As respostas dadas aos referidos quesitos foram as seguintes:
Quesito 2º: “Provado”.
Quesito 3º: “Provado”.
Quesito 4º: “Provado”.
Quesito 5º: “Provado que o respectivo “recibo de depósito de fichas” foi assinado pelo tesoureiro da sala VIP Club e pela Autora, para provar que tal quantia já foi depositada na conta de apostas aberta por ela em B VIP Club”.
Na óptica da 1ª Ré, os factos vertidos nos quesitos 2º a 5º deveriam ser dados como não provados.
Para sustentar a sua posição, indicou o depoimento das suas testemunhas E, e F, bem como tentou distinguir o sentido de “para depositar” e “depositar” para afirmar que é impossível dar provada a existência da relação depósito entre ela e a Autora.
Quid juris?
Como é sabido, segundo o princípio da livre apreciação das provas previsto n° 1 do artigo 558.° do CPC, “O tribunal aprecia livremente as provas, decidindo os juízes segundo a sua prudente convicção acerca de cada facto”.
A justificar tal princípio e aquilo que permite a existência do mesmo, temos que o Tribunal a quo beneficia não só do seu prudente juízo e experiência, como da mais-valia de um contacto directo com a prova, nomeadamente, a prova testemunhal, o qual se traduz no princípio da imediação e da oralidade.
Sobre o princípio da imediação ensina o Ilustre Professor Anselmo de Castro (in Direito Processual Civil, I, 175), que “é consequencial dos princípios da verdade material e da livre apreciação da prova, na medida em que uma e outra necessariamente requerem a imediação, ou seja, o contacto directo do tribunal com os intervenientes no processo, a fim de assegurar ao julgador de modo mais perfeito o juízo sobre a veracidade ou falsidade de uma alegação”.
Já Eurico Lopes Cardoso escreve que “os depoimentos não são só palavras, nem o seu valor pode ser medido apenas pelo tom em que foram proferidas.

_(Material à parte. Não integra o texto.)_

import Literature.AlgebraicGeometry.Resolution.AlterationsDimension
import Mathlib.AlgebraicGeometry.Morphisms.FiniteType
import HarnessLib

/-!
# Dimension of a model (crux `FrobeniusLadder.FRationalResolution`, line `Sketch`)

Stub `topologicalKrullDim_eq_of_model` of the skeleton `Sketch` for crux
stmt-ResolutionOfSingularities-15317: if `π : X' → X` is a morphism locally of finite type between
integral schemes, `X` locally of finite type over a field `k`, and `π` is an isomorphism over a
non-empty open `U ⊆ X`, then `dim X' = dim X`.

Proof: `π⁻¹(U)` is a non-empty open of the integral `k`-scheme `X'` (locally of finite type over `k`
by composition), so `dim X' = dim π⁻¹(U)` (Görtz–Wedhorn I, Thm. 5.22 (3),
`Literature.AlgebraicGeometry.Resolution.topologicalKrullDim_opens_eq`); and
`π⁻¹(U) ≅ U ⊆ X` is an open immersion into `X`, so `dim π⁻¹(U) = dim X`
(`Literature.AlgebraicGeometry.Resolution.topologicalKrullDim_eq_of_isOpenImmersion`).
-/

set_option linter.dupNamespace false

noncomputable section

namespace Summit.ResolutionOfSingularities.ResolutionOfSingularities.Theorems.FRationalResolution

open CategoryTheory AlgebraicGeometry TopologicalSpace
open Literature.AlgebraicGeometry.Resolution

/-- **A model isomorphic over a non-empty open has the same dimension.** If `π : X' → X` is locally
of finite type between integral schemes, `X` is locally of finite type over a field `k`, and `π`
restricts to an isomorphism `π⁻¹(U) ≅ U` over a non-empty open `U ⊆ X`, then `dim X' = dim X`:
both equal `dim π⁻¹(U)`, by invariance of the dimension of a variety under passing to a non-empty
open subscheme (Görtz–Wedhorn I, Thm. 5.22 (3)). -/
theorem topologicalKrullDim_eq_of_model (k : Type) [Field k] (X X' : Scheme.{0}) [IsIntegral X]
    [IsIntegral X'] (f : X ⟶ Spec (.of k)) [LocallyOfFiniteType f] (π : X' ⟶ X)
    [LocallyOfFiniteType π] (U : X.Opens) (hUne : (U : Set X).Nonempty) (hiso : IsIso (π ∣_ U)) :
    topologicalKrullDim X' = topologicalKrullDim X := by
  haveI := hiso
  -- the preimage `π⁻¹(U)` is non-empty: pull a point of `U` back along the isomorphism `π ∣_ U`
  have hne' : ((π ⁻¹ᵁ U : X'.Opens) : Set X').Nonempty := by
    obtain ⟨u, hu⟩ := hUne
    let y : ↥(π ⁻¹ᵁ U) := (inv (π ∣_ U)).base ⟨u, hu⟩
    exact ⟨y.1, y.2⟩
  haveI : Nonempty (↑(π ⁻¹ᵁ U) : Scheme.{0}) := hne'.to_subtype
  rw [← topologicalKrullDim_opens_eq (π ≫ f) (π ⁻¹ᵁ U) hne']
  exact topologicalKrullDim_eq_of_isOpenImmersion f ((π ∣_ U) ≫ U.ι)

end Summit.ResolutionOfSingularities.ResolutionOfSingularities.Theorems.FRationalResolution

end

Todos sabemos que a palavra é só um meio de exprimir o pensamento e que, por vezes, é um meio de ocultar. A mímica e todo o aspecto exterior do depoente influem, quase tanto como as suas palavras, no crédito a prestar-lhe.” (in BMJ n.º 80, a fls. 220 e 221)
Por sua vez Alberto dos Reis dizia, que “Prova livre quer dizer prova apreciada pelo julgador seguindo a sua experiência e a sua prudência, sem subordinação a regras ou critérios formais preestabelecidos, isto é, ditados pela lei. Daí até à afirmação de que o juiz pode decidir como lhe apetecer, passando arbitrariamente por cima das provas produzidas, vai uma distância infinita. (...) A interpretação correcta do texto é, portanto, esta: para resolver a questão posta em cada questão, para proferir decisão sobre cada facto, o tribunal aprecia livremente as provas produzidas, forma sua convicção como resultado de tal apreciação e exprime-a na resposta. Em face deste entendimento, é evidente que, se nenhuma prova se produziu sobre determinado facto, cumpre ao tribunal responder que não está provado, pouco importando que esse facto seja essencial para a procedência da acção” (in Código de Processo Civil anotado, Coimbra Editora IV, pago 570-571.)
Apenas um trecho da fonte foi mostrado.